Older debts are harder to collect. To reflect the additional effort required, Debitura applies age-based surcharges to the standard success fee when a debt is more than 12 or 24 months old at the time of submission.

Updated over a week ago

What are age-based fee surcharges

Age-based fee surcharges are additional percentage points added to the base success fee for debts that exceed certain age thresholds. These surcharges are defined in the Standard Debt Collection Agreement (SDCA), which all clients sign before submitting cases to the platform.

The surcharges are:

  • Debts older than 12 months: An additional 10 percentage points on top of the base success fee

  • Debts older than 24 months: An additional 20 percentage points on top of the base success fee

These surcharges are not cumulative with each other. A debt older than 24 months receives the 20-point surcharge only, not 30 points (10 + 20).

Why age-based surcharges exist

Debt age significantly affects the likelihood of successful recovery. As debts age, debtors may relocate, change contact information, experience further financial decline, or dispute the validity of older claims. Older debts typically require more intensive collection efforts, including additional skip tracing, debtor research, and outreach attempts.

The age-based surcharges compensate for the increased effort and resources required to recover older debts. This pricing structure maintains Debitura's no cure, no pay model while ensuring that collection partners are appropriately compensated for working on more challenging cases.

How debt age is calculated

The age of a debt is calculated from the original due date of the claim to the date of submission to Debitura. The calculation uses full calendar months.

A calendar month is considered complete when the submission date falls on or after the same numerical day of the following month. For example:

  • A debt due on January 15 becomes one month old on February 15

  • A debt due on March 31 becomes one month old on April 30 (or later)

The age threshold is evaluated at the moment of case submission. If a debt is 11 months and 29 days old at submission, no surcharge applies. If submitted two days later (at 12 months and 1 day), the 10-point surcharge applies.

How surcharges combine with base fees

Age-based surcharges are added on top of the standard success fee, which is determined by claim amount and jurisdiction (European or International). The final success fee is the sum of the base rate plus any applicable age surcharge.

Example calculation

Factor

Value

Principal claim

$10,000

Jurisdiction

United States (International)

Base success fee rate

15% (for International claims $8,000 - $74,999)

Age of debt

26 months

Age surcharge

+20 percentage points (debt older than 24 months)

Total success fee rate

35% (15% + 20%)

Amount collected

$10,000

Success fee charged

$3,500

Multi-invoice age calculation

The standard age calculation described above uses the due date from a single invoice. When a case bundles multiple invoices with different ages, the platform can calculate a blended age uplift instead. This ensures fair pricing when some invoices in a case are recent while others are much older.
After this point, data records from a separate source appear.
import Literature.Probability.RandomPlanarGeometry.RadialBesselContinuity
import HarnessLib

/-!
# Regularity of the exit functionals of the radial Bessel process: LSW's Lemma 2.2 made honest

Topic `Probability/RandomPlanarGeometry`; theorems and auxiliary definitions (the explicit solution
of the inhomogeneous equation), sequel of `RadialBesselContinuity`. For the SLE_κ radial Bessel
process (LSW (2002), (2.9)–(2.11)), `κ > 4`, and `ψ ∈ C¹(ℝ)` with `ψ, ψ'` bounded (`ψ'` continuous),
the exit functionals `a_ψ(y) = E^y[ψ(T); Y_T = 2π]` (`topExpect`) and `b_ψ` (`botExpect`) are
**twice continuously differentiable on `(0, 2π)` and satisfy**

  `(κ/2) a_ψ'' + cot(y/2) a_ψ' + a_{ψ'} = 0`

(`contDiffAt_topExpect`, `expGenerator_topExpect_eq`; and `…botExpect…`). With `ψ = u(t - ·)` this
is the space part of LSW's PDE (2.4) for `h(θ, t) = E^θ[u(t - T); ·]`, i.e. the statement "the
theory of diffusion processes and (2.10), (2.11) imply that `h(θ, t)` is smooth" of the proof of
Lemma 2.2 (p. 6), here PROVED without any parabolic theory:

* the inhomogeneous equation `(κ/2) w'' + cot(y/2) w' = -f` (`f` continuous on `(0, 2π)`) has the
  explicit `C²` solution `w = harmSol κ f`, `w' = -(2/κ) (∫_π^y sin(u/2)^{4/κ} f(u) du)/sin(y/2)^{4/κ}`
  (integrating factor `sin(y/2)^{4/κ}`);
* by Dynkin's formula at the exit time `τ` of a short interval `(θ₁, θ₂)` for a global `C²`
  extension of `w` (`RadialBesselContinuity`, `RadialBesselODE`), `E[w(Y_τ)] = w(θ) - E[∫₀^τ a_{ψ'}(Y_s) ds]`,
  while `E[a_ψ(Y_τ)] = a_ψ(θ) - E[∫₀^τ a_{ψ'}(Y_s) ds]` is the Dynkin identity of
  `RadialBesselDynkin` (strong Markov property, no regularity); hence `a_ψ - w` has the
  mean-value property for the two-point exit and equals an affine function of the scale function
  on `(θ₁, θ₂)` (`topExpect_eq_harmSol_add`) — which is `C²` with `Λ₀ = 0`.

## References

* G. F. Lawler, O. Schramm, W. Werner, *One-arm exponent for critical 2D percolation*, Electron.
  J. Probab. 7 (2002), no. 2, §2, Lemma 2.2 and its proof (p. 6). [LawlerSchrammWernerEJP2002]
* G. F. Lawler, *Conformally Invariant Processes in the Plane*, AMS (2005), §1.11.
  [Lawler2005]
-/

noncomputable section

open MeasureTheory ProbabilityTheory Filter Topology Set
open scoped NNReal ENNReal

namespace Literature.Probability.RandomPlanarGeometry

namespace RadialLoewner

open Literature.Probability.Process Literature.Analysis.FunctionSpaces

variable {κ : ℝ≥0} {n : ℕ} {θ : ℝ}

/-! ### A `C²` criterion -/

/-- A function with a derivative `g` which has a continuous derivative `h` on an open set is `C²`
there. [folklore] -/
theorem contDiffOn_two_of_hasDerivAt {f g h : ℝ → ℝ} {s : Set ℝ} (hs : IsOpen s)
    (hf : ∀ x ∈ s, HasDerivAt f (g x) x) (hg : ∀ x ∈ s, HasDerivAt g (h x) x) (hh : ContinuousOn h s) :
    ContDiffOn ℝ 2 f s := by
  have hdf : DifferentiableOn ℝ f s := fun x hx ↦ (hf x hx).differentiableAt.differentiableWithinAt
  have hdg : DifferentiableOn ℝ g s := fun x hx ↦ (hg x hx).differentiableAt.differentiableWithinAt
  have hderf : ∀ x ∈ s, deriv f x = g x := fun x hx ↦ (hf x hx).deriv
  have hderg : ∀ x ∈ s, deriv g x = h x := fun x hx ↦ (hg x hx).deriv
  have h1 : ContDiffOn ℝ 1 g s := by
    rw [show (1 : WithTop ℕ∞) = 0 + 1 from rfl, contDiffOn_succ_iff_deriv_of_isOpen hs]
    refine ⟨hdg, fun h ↦ absurd h (by simp), ?_⟩
    rw [contDiffOn_zero]
    exact hh.congr hderg
  rw [show (2 : WithTop ℕ∞) = 1 + 1 from rfl, contDiffOn_succ_iff_deriv_of_isOpen hs]
  refine ⟨hdf, fun h ↦ absurd h (by simp), ?_⟩
  exact h1.congr hderf

/-! ### Linearity of the generator -/

/-- `iteratedDeriv 2 f = deriv (deriv f)`. [folklore] -/
theorem iteratedDeriv_two_eq (f : ℝ → ℝ) : iteratedDeriv 2 f = deriv (deriv f) := by
  rw [iteratedDeriv_succ, iteratedDeriv_one]

/-- `Λ_μ (f + g) = Λ_μ f + Λ_μ g` at a point of an open set where both are `C²`. [folklore] -/
theorem expGenerator_add_of_contDiffOn {f g : ℝ → ℝ} {s : Set ℝ} (hs : IsOpen s)
    (hf : ContDiffOn ℝ 2 f s) (hg : ContDiffOn ℝ 2 g s) {y : ℝ} (hy : y ∈ s) (μ : ℝ) :
    expGenerator κ μ (fun z ↦ f z + g z) y = expGenerator κ μ f y + expGenerator κ μ g y := by
  have hf1 : DifferentiableOn ℝ f s := hf.differentiableOn (by norm_num)
  have hg1 : DifferentiableOn ℝ g s := hg.differentiableOn (by norm_num)
  have hdf : DifferentiableOn ℝ (deriv f) s :=
    (hf.deriv_of_isOpen hs (m := 1) (by norm_num)).differentiableOn (by norm_num)
  have hdg : DifferentiableOn ℝ (deriv g) s :=
    (hg.deriv_of_isOpen hs (m := 1) (by norm_num)).differentiableOn (by norm_num)
  have hsum : deriv (fun z ↦ f z + g z) =ᶠ[𝓝 y] fun z ↦ deriv f z + deriv g z := by
    filter_upwards [hs.mem_nhds hy] with z hz
    exact deriv_add (hf1.differentiableAt (hs.mem_nhds hz)) (hg1.differentiableAt (hs.mem_nhds hz))
  have hsum2 : deriv (fun z ↦ deriv f z + deriv g z) y = deriv (deriv f) y + deriv (deriv g) y :=
    deriv_add (hdf.differentiableAt (hs.mem_nhds hy)) (hdg.differentiableAt (hs.mem_nhds hy))
  rw [expGenerator_apply, expGenerator_apply, expGenerator_apply, iteratedDeriv_two_eq, iteratedDeriv_two_eq,
    iteratedDeriv_two_eq, hsum.deriv_eq, hsum.eq_of_nhds, hsum2]
  ring

/-- `Λ_μ (c + f) = μ c + Λ_μ f`. [folklore] -/
theorem expGenerator_const_add (c : ℝ) (f : ℝ → ℝ) (y μ : ℝ) :
    expGenerator κ μ (fun z ↦ c + f z) y = μ * c + expGenerator κ μ f y := by
  have h1 : deriv (fun z ↦ c + f z) = deriv f := by funext z; exact deriv_const_add c
  rw [expGenerator_apply, expGenerator_apply, iteratedDeriv_two_eq, iteratedDeriv_two_eq, h1]
  ring

/-- `Λ_μ (c f) = c Λ_μ f`. [folklore] -/
theorem expGenerator_const_mul (c : ℝ) (f : ℝ → ℝ) (y μ : ℝ) :
    expGenerator κ μ (fun z ↦ c * f z) y = c * expGenerator κ μ f y := by
  have h1 : deriv (fun z ↦ c * f z) = fun z ↦ c * deriv f z := by funext z; exact deriv_const_mul_field c
  have h2 : deriv (fun z ↦ c * deriv f z) = fun z ↦ c * deriv (deriv f) z := by
    funext z; exact deriv_const_mul_field c
  rw [expGenerator_apply, expGenerator_apply, iteratedDeriv_two_eq, iteratedDeriv_two_eq, h1, h2]
  ring

/-! ### The explicit solution of `(κ/2) w'' + cot(y/2) w' = -f` -/

/-- The **integrating factor** `m(y) = sin(y/2)^{4/κ}` of `(κ/2) ∂² + cot(y/2) ∂`:
`(m w')' = (2/κ) m ((κ/2) w'' + cot(y/2) w')`. (The reciprocal of the scale density
`sleScaleDensity`.) [folklore] -/
def harmWeight (κ : ℝ≥0) (y : ℝ) : ℝ := Real.sin (y / 2) ^ ((4 : ℝ) / κ)

/-- The **flux** `∫_π^y m(u) f(u) du`. [folklore] -/
def harmFlux (κ : ℝ≥0) (f : ℝ → ℝ) (y : ℝ) : ℝ := ∫ u in Real.pi..y, harmWeight κ u * f u

/-- The derivative `w' = -(2/κ) (flux)/m` of the particular solution. [folklore] -/
def harmDeriv (κ : ℝ≥0) (f : ℝ → ℝ) (y : ℝ) : ℝ := -(2 / κ) * harmFlux κ f y / harmWeight κ y

/-- **The particular solution `w(y) = ∫_π^y w'` of `(κ/2) w'' + cot(y/2) w' = -f` on `(0, 2π)`**
(normalised by `w(π) = w'(π) = 0`). [folklore] -/
def harmSol (κ : ℝ≥0) (f : ℝ → ℝ) (y : ℝ) : ℝ := ∫ u in Real.pi..y, harmDeriv κ f u

section Calculus

variable (hκ : 4 < κ) {f : ℝ → ℝ} (hf : ContinuousOn f (Ioo 0 (2 * Real.pi)))

/-- `m > 0` on `(0, 2π)`. [folklore] -/
theorem harmWeight_pos (κ : ℝ≥0) {y : ℝ} (hy : y ∈ Ioo 0 (2 * Real.pi)) : 0 < harmWeight κ y :=
  Real.rpow_pos_of_pos (sin_half_pos hy) _

/-- `m' = (2/κ) m cot(y/2)` on `(0, 2π)`. [folklore] -/
theorem hasDerivAt_harmWeight (κ : ℝ≥0) {y : ℝ} (hy : y ∈ Ioo 0 (2 * Real.pi)) :
    HasDerivAt (harmWeight κ) (2 / κ * harmWeight κ y * Real.cot (y / 2)) y := by
  have hs := sin_half_pos hy
  have h := hasDerivAt_sinPow (m := 2) (q := (4 : ℝ) / κ) (y := y) hs
  have heq : (4 : ℝ) / κ * Real.sin (y / 2) ^ ((4 : ℝ) / κ) * Real.cos (y / 2) / (2 * Real.sin (y / 2)) =
      2 / κ * harmWeight κ y * Real.cot (y / 2) := by
    rw [harmWeight, Real.cot_eq_cos_div_sin]
    field_simp
    ring
  rw [← heq]
  exact h

/-- `m` is continuous on `(0, 2π)`. [folklore] -/
theorem continuousOn_harmWeight (κ : ℝ≥0) : ContinuousOn (harmWeight κ) (Ioo 0 (2 * Real.pi)) :=
  fun _ hy ↦ (hasDerivAt_harmWeight κ hy).continuousAt.continuousWithinAt

include hf in
/-- `m f` is continuous on `(0, 2π)`. [folklore] -/
theorem continuousOn_harmWeight_mul : ContinuousOn (fun u ↦ harmWeight κ u * f u) (Ioo 0 (2 * Real.pi)) :=
  (continuousOn_harmWeight κ).mul hf

/-- `π ∈ (0, 2π)`. [folklore] -/
theorem pi_mem_Ioo : Real.pi ∈ Ioo 0 (2 * Real.pi) := ⟨Real.pi_pos, by linarith [Real.pi_pos]⟩

/-- A closed interval between `π` and a point of `(0, 2π)` lies in `(0, 2π)`. [folklore] -/
theorem uIcc_pi_subset {y : ℝ} (hy : y ∈ Ioo 0 (2 * Real.pi)) : uIcc Real.pi y ⊆ Ioo 0 (2 * Real.pi) := by
  intro u hu
  rw [mem_uIcc] at hu
  rcases hu with h | h
  · exact ⟨lt_of_lt_of_le Real.pi_pos h.1, lt_of_le_of_lt h.2 hy.2⟩
  · exact ⟨lt_of_lt_of_le hy.1 h.1, lt_of_le_of_lt h.2 (by linarith [Real.pi_pos])⟩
The blended uplift is a weighted average based on the principal amounts that fall into each age bucket. The formula is:

Blended uplift = ((principal from 12–24 month invoices × 10) + (principal from 24+ month invoices × 20)) / total principal

The result is a proportional surcharge between 0 and 20 percentage points, rather than a fixed tier. When a blended uplift is provided, the platform uses that value directly as the age surcharge instead of calculating age from the due date.

Example

A case with €10,000 total principal has €5,000 from invoices in the 12–24 month range and €5,000 from invoices over 24 months old. The blended uplift is ((5,000 × 10) + (5,000 × 20)) / 10,000 = 15 percentage points. This produces a proportional surcharge that fairly represents the mixed ages, rather than applying a single fixed tier.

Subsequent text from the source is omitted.